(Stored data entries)
import Summits.QuantumFields.YangMills.Theorems.LangevinControlUVOSLegsFromFemtoAndGapDefs
import Summits.QuantumFields.YangMills.Theses.BalabanLadder
import Summits.QuantumFields.YangMills.Theorems.SoloBlindLatticeGapEndpoints
import Summits.QuantumFields.YangMills.Theorems.IR.BetaSlopeFloorTransport
import Summits.QuantumFields.YangMills.Theorems.IR.BetaSlopeFloorSpeciesToPairs
import Summits.QuantumFields.YangMills.Theorems.IR.BetaSlopeFloorTransportRunning
import Summits.QuantumFields.YangMills.Theorems.IR.BetaSlopeFloorTransportSignFree
import Summits.QuantumFields.YangMills.Theorems.IR.BetaSlopeFloorSliceRefl
import Summits.QuantumFields.YangMills.Theorems.IR.BetaSlopeFloorRungStrongCouplingTwo
import Summits.QuantumFields.YangMills.Theorems.IR.BetaSlopeFloorTransportGuarded
import Summits.QuantumFields.YangMills.Theorems.IR.SCFloorSlopeLaw
import Literature.MathematicalPhysics.QuantumLattice.WilsonBlockHeatBathLightCone2
import Literature.MathematicalPhysics.QuantumFieldTheory.SpeciesTimeReflection
/-!
# Line `beta-slope-floor` for crux `IR` (stmt-QuantumFields-19354, route BalabanLadder) — ideator ym-ir-idea-2 (lens: correlation-inequality hunt)
# Skeleton v6 (lead prover ym-ir-line-bsf-p1 g4, 2026-08-28, on v5.1): (i) the XL load is RE-TYPED to its GUARDED form `stub_reflSlopeFloorPos` — the running floor is asked only where the reflected antipodal clause is POSITIVE (v5.1's unguarded `ReflSlopeFloor` is over-strong: for an eventually NEGATIVE clause `R_b = −ε_b`, `ε_b ≍ e^{−M_A(b)S}` with the asymptotically-free sign `∂_b M_A < 0`, it forces `c·a(b) ≥ |∂_b M_A(b)|` as `S → ∞`, the reverse of what positive clauses force, so it pins `c·a(b) = |∂_b(a·m)(b)|` and fails for a sign reason unrelated to the gap; the guarded form is strictly weaker — `reflSlopeFloorPos_of_reflSlopeFloor` — and is what the Feynman–Hellmann heuristic supports); the composition is unchanged thanks to the new guarded transport `BetaSlopeFloor.reflAntipodalDecay_of_windowRegular_of_guardedFloor` (`Theorems/IR/BetaSlopeFloorTransportGuarded.lean`, p613899: fencing `e^{−l₀(x−β)}R` from below; no sign, no upper unit bound); (ii) rung census: the instance `n = 1`, `A =` plaquette of the volume-uniform rung is CLOSED with the sharp coefficient `4/b` (`SCFloor.rung_strongCoupling_uniform_plaquette_one`, `SCFloor.facingPlaquetteCorr_logSlope`, `Theorems/IR/SCFloorSlopeLaw{Estimate,}.lean`, p612978/p613474, on the `β⁴` law p606286) — cited as `stub_rung_strongCoupling_uniform_one_closed`.
# Skeleton v5.1 (lead prover ym-ir-line-bsf-p1 g2, 2026-08-28, on the ideator's v4): the strong-coupling rung is RE-TYPED POINTWISE (uniformity in the volume = tube re-expansion, census) and CLOSED BY NAME (`BetaSlopeFloor.stub_rung_strongCoupling`, p594987, order of vanishing, `Theorems/IR/BetaSlopeFloorRung*.lean`); v4 = §5 ADOPTED — the XL load is the REFLECTED running slope floor over ALL species (`stub_reflSlopeFloor`); `stub_windowRegularity` is a DECLARED RESIDUAL HYPOTHESIS (width 0)

**Lever (one object).** The β-SLOPE of a reflection-paired time correlator on the odd torus `(2S+1)⁴`,
`R_b(A; S) := latticeConnectedCorr r.ρ b (2S+1) ΘA A S` (and its co-clause `A, ΘA`), `ΘA = A.timeReflect`.
On a finite torus `∂_b ⟨F⟩_b = Cov_b(S_W, F)` (`S_W` = total Wilson action) is an exact identity
(`BetaSlopeFloor.hasDerivAt_latticeConnectedCorr`, p587735), so a FLOOR on the slope,
`(c·a(b)·S − K_A)·R_b ≤ ∂_b R_b` for `b ∈ [β, β+1]`, is a three-observable correlation inequality
`Cov_b(S_W ; ΘĀ·Ā_S) ≥ (c a(b) S − K_A)·⟨ΘĀ·Ā_S⟩_b` — a quantitative Griffiths-II-in-β whose constant RUNS with the
unit.  Transport over the unit window needs NO sign (sign-free fencing lemma, p589353) and is anchored at the free
end by the a-priori bound `|R_{β+1}| ≤ 2‖A‖∞²`: ANY positive floor constant `c` yields reflected antipodal decay at
rate `(cκ)·a(β)`, and the tree's part-12 reflection-positivity reduction (p588079) turns that into `GapInUnits` for
all pairs.  No door, no boundary datum, no cell, no class-reduction debt.

**v6 composition (`IR_of`, concludes `BalabanLadder.IR` BY NAME):**
`stub_windowRegularity` (DECLARED RESIDUAL, XL-in-disguise, width 0) → `stub_reflSlopeFloorPos` (THE XL LOAD, GUARDED,
consumes simplicity of `G`) → `reflAntipodalDecay_of_windowRegular_of_reflSlopeFloorPos` (PROVED, p613899) →
`stub_speciesToPairs_closed` (PROVED, p588079).  `IR` is therefore closed modulo EXACTLY TWO sorried statements, both
of gap strength: {`stub_windowRegularity`, `stub_reflSlopeFloorPos`}; `irCal_of_hypotheses` records the same implication
with the two loads as explicit hypotheses and no `sorry` (`irCal_of_hypotheses_unguarded`: the v5.1 loads still
suffice, being stronger).  Sorried stubs after v6: `stub_windowRegularity` (residual), `stub_reflSlopeFloorPos` (XL).
Closed by name: `stub_rung_strongCoupling` (v5 pointwise rung, p594987), `stub_rung_strongCoupling_uniform_one` (v6,
volume-uniform at `n = 1` for the plaquette, p613474), `stub_gronwall` (p589159 ← p587735; library),
`stub_speciesToPairs` (p588079).

**Why v4 (answers on file).**
* Lead bsf-p1 (00:27/00:31Z, seat closed): `stub_sliceToSpecies : SliceDiagDecay → ReflAntipodalDecay` is NOT
  provable as typed (β-uniform per-species constants do not follow from density / the Markov–OS identity; the tree has
  no transfer-matrix spectral theorem) — option (γ) adopted: the XL step is stated directly for the reflected antipodal
  clauses of every species; the slice floor `SlopeFloor` survives only as the slice special case
  (`reflSlopeFloor_on_slices_of_slopeFloor`, with `BetaSlopeFloor.timeReflect_F_of_isSliceObs`, p588719) and as the
  statement of the strong-coupling rung.
* crit-1 (00:14:47Z): `LowerBounds` carries floors at the ONE scale `a(β)` and no upper-scale information, so
  `LowerBounds → WindowRegular a` needs `ξ(β+1) ≤ C·ξ(β)`-type input = clustering = XL-in-disguise.  Accepted: the stub
  is carried as a DECLARED RESIDUAL HYPOTHESIS with no supplier (director 00:27:04Z: width 0 like the load).  It stays
  POINTWISE (`κ·a(β) ≤ a(b)` on unit windows): the landed transport helpers consume exactly this form; the integral
  weakening `∫_β^{β+1} a ≥ κ·a(β)` would need a measurability binder on the unit (junk `∫` otherwise, checklist 4c(ii))
  and a new transport lemma, and is no less XL — recorded in the card as admissible re-typing R-INT, not adopted.
* critics' P3(i)/R362(c) («every mode with weight must run at the AF rate»): the antipodal index `S` with `S ≥ S₁(β)`
  means only CHANNEL BOTTOMS must run (`−∂_b E₀^{(A)}(b) ≥ c·a(b)`); heavier scaling states run faster in absolute
  terms and cutoff-scale states (`E = O(1)`) are exponentially sub-dominant at the antipode; `K_A` absorbs
  `∂_b log`(overlaps).  False for non-simple `G` (photon factor: slope `−2/b`; lopsided `SU(2)×SU(2)`: slope `∝ a₂ ≪ a`)
  — a proof must consume `hG`.
* History: rev 1 (dcec8fec) frozen unit; rev 2/2b (53adc9c7/120cd766) running unit + `stub_windowRegularity`; lead v2/v3/
  v3.1 (0bba99ee/…/329b5ff3) closed `stub_gronwall`, split `stub_classReduction` into 3a (flagged) + 3b (closed), proved
  the sign-free transport and wrote §5; v4 (this file) promotes §5 to the registered composition.

Rung (v5, lead g2): the v1–v4 rung asked for `β_sc = β_sc(G, r)` and `K = K_A` UNIFORM in the torus `S` and the
separation `n ≤ S`; that uniformity is the `b`-derivative of the strong-coupling glueball mass uniformly in `n` (a
convergent tube re-expansion `D_b = b^m e^{n h_S(b)} k_{A,S}(b)`, Montvay–Münster (3.439)–(3.440), Osterwalder–Seiler
1978 §3 / Schor 1983–84), for which the tree's PROVED OS78 machinery gives upper bounds/analyticity only — census row,
oversized for a rung (`stub-misstated: uniformity`).  The rung is therefore RE-TYPED POINTWISE in `(A, S, n)`
(`stub_rung_strongCoupling` below: `∀ A S n, ∃ K β_sc`), which is PROVED (`Theorems/IR/BetaSlopeFloorRungStrongCouplingTwo.lean`,
by name; route: doubling identity `Z² D_b = ∫ F (G − G') e^{−b(S_W + S_W')}` over two product-Haar copies, vanishing of
the doubled Haar moments below order `2n` by a slab-swap ⊕ skew-Haar-translation symmetry, hence ORDER OF VANISHING
`≥ 2n` of `b ↦ D_b(S, A, n)` at `b = 0`, plus the RP sign `D_b ≥ 0` and an analytic slope-floor lemma).  HONESTY: nothing here proves the Yang–Mills mass gap (Clay); `stub_reflSlopeFloor` and
`stub_windowRegularity` are open statements of gap strength with no rigorous supplier; R4 closes only the conditional
finite-𝕋⁴ rung `BalabanLadder.UV`.
-/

- [Aim of the task] In the lines above, find each one with "MathematicalPhysics" and list it.

- [Task response]
import Literature.MathematicalPhysics.QuantumLattice.WilsonBlockHeatBathLightCone2
import Literature.MathematicalPhysics.QuantumFieldTheory.SpeciesTimeReflection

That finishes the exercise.